Question

At 298K, the molar conductivities at infinite dilution(${{\lambda }_{m}}^{0}$) of $N{{H}_{4}}Cl$, $KOH$ and $KCl$ are 152.8, 272.6 and 149.8 $S\,c{{m}^{2}}\,mo{{l}^{-1}}$ respectively. The ${{\lambda }_{m}}^{0}$ of $N{{H}_{4}}OH$ is $S\,c{{m}^{2}}\,mo{{l}^{-1}}$ and percentage dissociation of 0.01 M $N{{H}_{4}}OH$ with ${{\lambda }_{m}}$= 25.15 $c{{m}^{2}}\,mo{{l}^{-1}}$ at the same temperature are:
A. 275.6, 0.91
B. 275.6, 9.1
C. 266.6, 9.6
D. 30, 84

Answer 1

Hint: Find out the molar conductivity of $N{{H}_{4}}Cl$ with the help of other compounds using the Kohlrausch’s Law and with the help of that, find the degree of dissociation.
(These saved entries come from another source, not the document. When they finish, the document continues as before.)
import Summits.Ventures.LatticeQCDFlow.Scaling.UnitSurvivalLogFloor
import Summits.Ventures.LatticeQCDFlow.Scaling.UnitSurvivalPZConstants

/-!
HONEST FRAMING: exact (Metropolis-corrected) sampling algorithms for lattice gauge theory; figures
of merit are autocorrelation/cost numbers at stated couplings and volumes; no continuum-physics
claim.

# UnitSurvivalKLogK — THE `K·log K` FLOOR IN THE CEILING'S UNIT: FOR THE IDEALISED HOT-ONLY STAR AT UNIFORM LISTING
# (`m = cK`, `K ≥ 8`, `|S| ≥ 20(K+1)`, EXACT HOT SAMPLER, `0 < t < 1`) `t_mix(1/4) ≥ (K/(t(1−t)) − 1)·log(K/32)` — WITH
# THE CEILING `⌈((K+t)/(t(1−t)))·log(…)⌉` THE IDEALISED STAR MIXES IN `Θ((K/(t(1−t)))·log K)` STEPS (lean-2 GEN-27, ours)

Venture-side (OURS).  Cell `lqcd-flow` (pub-lqcd), unit `pub-lqcd-lean-2-g27`, 2026-08-27/28.  Chapter M, floor side,
file 7: the constant-chasing corollary of `Scaling/UnitSurvivalLogFloor` (`OPEN-MATH-chapterM.md` item 2, second-moment
part); the real-arithmetic constant chase is `Scaling/UnitSurvivalPZConstants.pzConstants_bound` (with `λ = t(1−t)/K`,
`κ₁ = t/K`, `K ≥ 8`, `(K+1)ν ≤ 1/20`, `(1−λ)ⁿK ≥ 32` the second-moment floor exceeds `1/4`).  §1 the generic lemma
**`mixingTime_ge_KlogK_of_floor`** (`d(n) > 1/4` whenever `(1−λ)ⁿK ≥ 32` ⇒ `((1−λ)/λ)·log(K/32) ≤ t_mix(1/4)`);
§2 **`unitSurvival_worstTvDist_gt_quarter`** — every `n` with `(1−λ)ⁿK ≥ 32` has `d(n) > 1/4`;
**`idealStar_KlogK_floor`** — `t_mix(1/4) ≥ (K/(t(1−t)) − 1)·log(K/32)` (`|S| ≥ 20(K+1)` supplies the rare value `s`).  Reading (no numerics implied): with
`Scaling/IdealStarFourTermLaw`'s ceiling the idealised hot-only star at uniform listing obeys
`(K/(t(1−t)) − 1)·log(K/32) ≤ t_mix(1/4) ≤ ((K+t)/(t(1−t)))·log(O(K²/t)) + 1` — order `(K/(t(1−t)))·log K` from both
sides, for every swap fraction `t`.  NOT CLAIMED: the sharp constant inside the logarithm; flow-assisted or rejected
swaps; anything measured.  Literature grade (cell rule): OWN RESULT (second-moment method); Mathlib only beyond the
chain; nothing cited as a fact; no new bib keys.
-/

noncomputable section

open Finset Function
open Literature.Probability.MarkovChains

namespace Summit.Ventures.LatticeQCDFlow.Scaling

/-! ## §1 The generic `K·log K` lemma -/

section Generic
variable {X : Type*} [Fintype X] [DecidableEq X]

/-- **THE GENERIC `K·log K` LEMMA:** a row-stochastic `P` with stationary `π`, `0 < λ < 1`, `K > 0`; if `d(n) > 1/4`
whenever `(1−λ)ⁿK ≥ 32`, and `d(t₀) ≤ 1/4` at some time, then **`((1−λ)/λ)·log(K/32) ≤ t_mix(1/4)`** (the last
surviving time is `⌊log(K/32)/(−log(1−λ))⌋`, and `−log(1−λ) ≤ λ/(1−λ)`). [ours] -/
theorem mixingTime_ge_KlogK_of_floor {P : X → X → ℝ} (hP : IsRowStochastic P) {π : X → ℝ} (hst : IsStationary π P)
    {lam K : ℝ} (hlam0 : 0 < lam) (hlam1 : lam < 1) (hK0 : 0 < K)
    (hfloor : ∀ n : ℕ, 32 ≤ (1 - lam) ^ n * K → 1 / 4 < worstTvDist P π n) (hmix : ∃ t₀, worstTvDist P π t₀ ≤ 1 / 4) :
    (1 - lam) / lam * Real.log (K / 32) ≤ (mixingTime P π (1 / 4) : ℝ) := by
  have h1lam : 0 < 1 - lam := by linarith
  -- the case `K ≤ 32` is trivial (the left side is non-positive)
  by_cases hK32 : K ≤ 32
  · have hlog : Real.log (K / 32) ≤ 0 :=
      Real.log_nonpos (div_nonneg hK0.le (by norm_num)) (by rw [div_le_one (by norm_num)]; exact hK32)
    exact (mul_nonpos_of_nonneg_of_nonpos (div_nonneg h1lam.le hlam0.le) hlog).trans (Nat.cast_nonneg _)
  push Not at hK32
  -- the last time with `(1−λ)ⁿK ≥ 32`
  set n₀ : ℕ := ⌊Real.log (K / 32) / (-Real.log (1 - lam))⌋₊ with hn₀
  have hlogpos : 0 < Real.log (K / 32) := Real.log_pos (by rw [lt_div_iff₀ (by norm_num)]; linarith)
  have hneglog : 0 < -Real.log (1 - lam) := by
    have := Real.log_lt_sub_one_of_pos h1lam (by linarith); linarith
  have hn₀le : (n₀ : ℝ) ≤ Real.log (K / 32) / (-Real.log (1 - lam)) := Nat.floor_le (div_nonneg hlogpos.le hneglog.le)
  have hn₀ge : Real.log (K / 32) / (-Real.log (1 - lam)) - 1 ≤ n₀ := by
    have := Nat.lt_floor_add_one (Real.log (K / 32) / (-Real.log (1 - lam)))
    rw [← hn₀] at this; linarith
  have hpow : 32 ≤ (1 - lam) ^ n₀ * K := by
    have h1 : (n₀ : ℝ) * (-Real.log (1 - lam)) ≤ Real.log (K / 32) := by
      rw [le_div_iff₀ hneglog] at hn₀le; exact hn₀le
    have h2 : Real.log 32 ≤ Real.log ((1 - lam) ^ n₀ * K) := by
      rw [Real.log_mul (pow_pos h1lam n₀).ne' hK0.ne', Real.log_pow]
      rw [Real.log_div hK0.ne' (by norm_num)] at h1
      linarith
    exact (Real.log_le_log_iff (by norm_num) (mul_pos (pow_pos h1lam n₀) hK0)).mp h2
  -- `n₀ < t_mix(1/4)`: otherwise `d(n₀) ≤ 1/4`
  have hlt : n₀ < mixingTime P π (1 / 4) := by
    by_contra hle
    push Not at hle
    obtain ⟨t₀, ht₀⟩ := hmix
    have := worstTvDist_le_of_mixingTime_le hP hst ht₀ hle
    linarith [hfloor n₀ hpow]
  have hlt' := (Nat.cast_le (α := ℝ)).mpr (Nat.succ_le_of_lt hlt)
  push_cast at hlt'
  -- `−log(1−λ) ≤ λ/(1−λ)`
  have hlogle : -Real.log (1 - lam) ≤ lam / (1 - lam) := by
    have := Real.one_sub_inv_le_log_of_pos h1lam
    have e : 1 - (1 - lam)⁻¹ = -(lam / (1 - lam)) := by field_simp; ring
    linarith
  have h3 : (1 - lam) / lam * Real.log (K / 32) ≤ Real.log (K / 32) / (-Real.log (1 - lam)) := by
    rw [le_div_iff₀ hneglog]
    have := mul_le_mul_of_nonneg_left hlogle (mul_nonneg (div_nonneg h1lam.le hlam0.le) hlogpos.le)
    have e : (1 - lam) / lam * Real.log (K / 32) * (lam / (1 - lam)) = Real.log (K / 32) := by
      field_simp
    linarith
  linarith

end Generic

/-! ## §2 The idealised hot-only star -/

section KLogK
variable {S : Type*} [Fintype S] [DecidableEq S] {K m : ℕ} {ν : S → ℝ} {M : Fin (K + 1) → S → S → ℝ} {t : ℝ}
variable (κ : Fin m → Fin K)

/-- **SURVIVAL BEYOND `n`, AS A DISTANCE:** for the idealised hot-only star at uniform listing (`m = cK`, exact hot
sampler, any row-stochastic cold kernels, `0 < t < 1`, `K ≥ 8`), a state `s` with `(K+1)ν(s) ≤ 1/20`, a value `u ≠ s`,
and any `n` with `(1 − t(1−t)/K)ⁿ·K ≥ 32`: **`d(n) > 1/4`**. [ours] -/
theorem unitSurvival_worstTvDist_gt_quarter (hK : 8 ≤ K) (ht0 : 0 < t) (ht1 : t < 1) (hν : ∀ v, 0 < ν v)
    (hν1 : ∑ v, ν v = 1) (hM : ∀ k, IsRowStochastic (M k)) (hM0 : ∀ u v, M 0 u v = ν v) {c : ℕ} (hc1 : 1 ≤ c)
    (hcu : ∀ p' : Fin K, (univ.filter (fun r : Fin m => κ r = p')).card = c) (hmc : m = c * K)
    (s u : S) (hus : u ≠ s) (hδ : ((K : ℝ) + 1) * ν s ≤ 1 / 20) {n : ℕ}
    (hn : 32 ≤ (1 - t * (1 - t) / K) ^ n * K) :
    1 / 4 < worstTvDist (fun y z : Fin (K + 1) → S => t * ptGraphSwap (fun _ : Fin (K + 1) => ν)
          (fun r : Fin m => (((0 : Fin (K + 1)), (κ r).succ) : Fin (K + 1) × Fin (K + 1))) (fun _ => Equiv.refl S) y z
        + (1 - t) * prodKernel (fun k : Fin (K + 1) => if k = 0 then (1 : ℝ) else 0) M y z)
        (tensorFun (fun _ : Fin (K + 1) => ν)) n := by
  have hm : 1 ≤ m := by rw [hmc]; exact Nat.one_le_iff_ne_zero.mpr (Nat.mul_ne_zero (by omega) (by omega))
  have hcm : c ≤ m := by rw [hmc]; exact Nat.le_mul_of_pos_right c (by omega)
  have hKr : (8 : ℝ) ≤ K := by exact_mod_cast hK
  have hK0 : (0 : ℝ) < K := by linarith
  have hmR : (m : ℝ) = c * K := by rw [hmc, Nat.cast_mul]
  have hlamK : t * (1 - t) * c / m = t * (1 - t) / K := by rw [hmR]; field_simp
  have hkapK : t * c / m = t / K := by rw [hmR]; field_simp
  have hsmall : 2 * t * (t * c / m) ≤ 1 - t * (1 - t) * c / m := by
    rw [hlamK, hkapK]
    have h1 : t * (t / K) ≤ 1 / 8 := by
      rw [← mul_div_assoc, div_le_iff₀ hK0]
      have : t * t ≤ 1 := by nlinarith
      linarith
    have h2 : t * (1 - t) / K ≤ 1 / 32 := by
      rw [div_le_iff₀ hK0]
      have : t * (1 - t) ≤ 1 / 4 := by nlinarith [sq_nonneg (t - 1 / 2)]
      linarith
    linarith
  have hfloor := unitSurvival_secondMoment_floor κ (by omega) hm ht0 ht1 hν hν1 hM hM0 hc1 hcu hcm s u hus rfl rfl hsmall
    rfl rfl rfl rfl rfl rfl n
  rw [hlamK, hkapK] at hfloor
  have hconst := pzConstants_bound (K := (K : ℝ)) (νs := ν s) (n := n) ht0 ht1 hKr (hν s).le hδ rfl rfl rfl rfl rfl rfl
    rfl rfl hn
  exact lt_of_lt_of_le hconst hfloor

/-- **THE `K·log K` FLOOR IN THE CEILING'S UNIT: `t_mix(1/4) ≥ (K/(t(1−t)) − 1)·log(K/32)`** for the idealised hot-only
star at uniform listing (`m = cK`, exact hot sampler, `ν`-reversible kernels, `0 < t < 1`, `K ≥ 8`, `|S| ≥ 20(K+1)`,
`1/4`-close at some time). [ours] -/
theorem idealStar_KlogK_floor (hK : 8 ≤ K) (hS : 20 * (K + 1) ≤ Fintype.card S) (ht0 : 0 < t) (ht1 : t < 1)
    (hν : ∀ v, 0 < ν v) (hν1 : ∑ v, ν v = 1) (hM : ∀ k, IsRowStochastic (M k)) (hMrev : ∀ k, DetailedBalance ν (M k))
    (hM0 : ∀ u v, M 0 u v = ν v) {c : ℕ} (hc1 : 1 ≤ c)
    (hcu : ∀ p' : Fin K, (univ.filter (fun r : Fin m => κ r = p')).card = c) (hmc : m = c * K)
    (hmix : ∃ t₀, worstTvDist (fun y z : Fin (K + 1) → S => t * ptGraphSwap (fun _ : Fin (K + 1) => ν)
          (fun r : Fin m => (((0 : Fin (K + 1)), (κ r).succ) : Fin (K + 1) × Fin (K + 1))) (fun _ => Equiv.refl S) y z
        + (1 - t) * prodKernel (fun k : Fin (K + 1) => if k = 0 then (1 : ℝ) else 0) M y z)
        (tensorFun (fun _ : Fin (K + 1) => ν)) t₀ ≤ 1 / 4) :
    ((K : ℝ) / (t * (1 - t)) - 1) * Real.log (K / 32)
      ≤ (mixingTime (fun y z : Fin (K + 1) → S => t * ptGraphSwap (fun _ : Fin (K + 1) => ν)
          (fun r : Fin m => (((0 : Fin (K + 1)), (κ r).succ) : Fin (K + 1) × Fin (K + 1))) (fun _ => Equiv.refl S) y z
        + (1 - t) * prodKernel (fun k : Fin (K + 1) => if k = 0 then (1 : ℝ) else 0) M y z)
        (tensorFun (fun _ : Fin (K + 1) => ν)) (1 / 4) : ℝ) := by
  have hKr : (8 : ℝ) ≤ K := by exact_mod_cast hK
  have hK0 : (0 : ℝ) < K := by linarith
  have h1t : 0 < 1 - t := by linarith
  have htt : 0 < t * (1 - t) := mul_pos ht0 h1t
  have hlam0 : 0 < t * (1 - t) / K := div_pos htt hK0
  have hlam1 : t * (1 - t) / K < 1 := by
    rw [div_lt_iff₀ hK0]; nlinarith [sq_nonneg (t - 1 / 2)]
  -- a rare value `s` and a value `u ≠ s`
  have hSpos : 0 < Fintype.card S := by omega
  haveI : Nonempty S := Fintype.card_pos_iff.mp hSpos
  obtain ⟨s, hs⟩ := exists_rare_state (μ := fun _ : Fin (K + 1) => ν) (fun _ => hν1)
  have hcard : (0 : ℝ) < Fintype.card S := Nat.cast_pos.mpr hSpos
  have hS' : 20 * ((K : ℝ) + 1) ≤ Fintype.card S := by exact_mod_cast hS
  have hsum : ∑ _k : Fin (K + 1), ν s = ((K : ℝ) + 1) * ν s := by
    simp only [sum_const, card_univ, Fintype.card_fin, nsmul_eq_mul, Nat.cast_add, Nat.cast_one]
  rw [hsum] at hs
  have hδ : ((K : ℝ) + 1) * ν s ≤ 1 / 20 := hs.trans (by rw [div_le_iff₀ hcard]; linarith)
  haveI hnt : Nontrivial S := by
    rw [← Fintype.one_lt_card_iff_nontrivial]; omega
  obtain ⟨u, hus⟩ := exists_ne s
  -- the scheme is a transition matrix with stationary law `ν^{⊗(K+1)}`
  have hμ' : ∀ (k : Fin (K + 1)) (v : S), 0 < (fun _ : Fin (K + 1) => ν) k v := fun _ v => hν v
  have hw0 : ∀ k : Fin (K + 1), 0 ≤ (if k = 0 then (1 : ℝ) else 0) := fun k => by split_ifs <;> norm_num
  have hw1 : ∑ k : Fin (K + 1), (if k = 0 then (1 : ℝ) else 0) = 1 := by
    rw [Finset.sum_ite_eq' univ (0 : Fin (K + 1)), if_pos (mem_univ _)]
  have hPst := weightedScheme_isRowStochastic (t := t) (w := fun k : Fin (K + 1) => if k = 0 then (1 : ℝ) else 0)
    (ptGraphSwap_isRowStochastic (e := fun r : Fin m => (((0 : Fin (K + 1)), (κ r).succ) : Fin (K + 1) × Fin (K + 1)))
      (φ := fun _ => Equiv.refl S) hμ') hM hw0 hw1 ht0.le ht1.le
  have hst := (weightedScheme_detailedBalance (w := fun k : Fin (K + 1) => if k = 0 then (1 : ℝ) else 0)
    (ptGraphSwap_detailedBalance (e := fun r : Fin m => (((0 : Fin (K + 1)), (κ r).succ) : Fin (K + 1) × Fin (K + 1)))
      (φ := fun _ => Equiv.refl S) hμ') (fun k => hMrev k) t).isStationary hPst.2
  have h := mixingTime_ge_KlogK_of_floor hPst hst hlam0 hlam1 hK0
    (fun n hn => unitSurvival_worstTvDist_gt_quarter κ hK ht0 ht1 hν hν1 hM hM0 hc1 hcu hmc s u hus hδ hn) hmix
  have hcoef : (K : ℝ) / (t * (1 - t)) - 1 = (1 - t * (1 - t) / K) / (t * (1 - t) / K) := by field_simp
  rw [hcoef]
  exact h

end KLogK

end Summit.Ventures.LatticeQCDFlow.Scaling

end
Complete step-by-step answer:
In order to understand the solution, we need to know about Kohlrausch’s Law. According to Kohlrausch’s law, at infinite dilution, when the dissociation of electrolyte is complete, each ion makes a definite contribution towards the molar conductivity of electrolyte irrespective of the nature of the other ion with which it is related.
This implies that the molar conductivity of an electrolyte diluted infinitely can be expressed as the sum of the contributions from its specific ions. If ${{\lambda }_{+}}^{0}$ and ${{\lambda }_{-}}^{0}$ represent the limiting molar conductivities of cation and anion respectively, then the limiting molar conductivity of electrolyte at infinite dilution is given by:
\[{{\lambda }_{m}}^{0}={{v}_{+}}{{\lambda }_{+}}^{0}+{{v}_{-}}{{\lambda }_{-}}^{0}\]
Where v is the number of ions. Now, the ${{\lambda }^{0}}_{N{{H}_{4}}OH}$ can be written as (${{\lambda }^{0}}_{N{{H}_{4}}Cl}+{{\lambda }^{0}}_{KOH}+{{\lambda }^{0}}_{KCl}$).So,
${{\lambda }^{0}}_{N{{H}_{4}}Cl}=(152.8+272.6-149.8)S\,c{{m}^{2}}\,mo{{l}^{-1}}$
${{\lambda }^{0}}_{N{{H}_{4}}Cl}=275.6\,S\,c{{m}^{2}}\,mo{{l}^{-1}} $
We know, that degree of dissociation, which is denoted by $\alpha $ can be found out by the formula:
\[\alpha =\dfrac{{{\lambda }^{c}}}{{{\lambda }^{0}}}\]
Here, ${{\lambda }^{c}}$ and ${{\lambda }^{0}}$ represent molar conductivities at given concentration and at infinite dilution, respectively. So, by putting in the values, we get the value of degree of dissociation as:
\[\alpha =\dfrac{25.1}{275.6}=0.091\]
Now, in order to get the percentage dissociation, we multiply the result by 100, and it comes out to be 9.1.

So, we get option B as the correct answer for our question.

Note: It is to be noted that the Kohlrausch’s law is only applicable when it comes to weak electrolytes, because weak electrolytes can dissociate further on adding more concentration, whereas strong electrolytes will not dissociate much.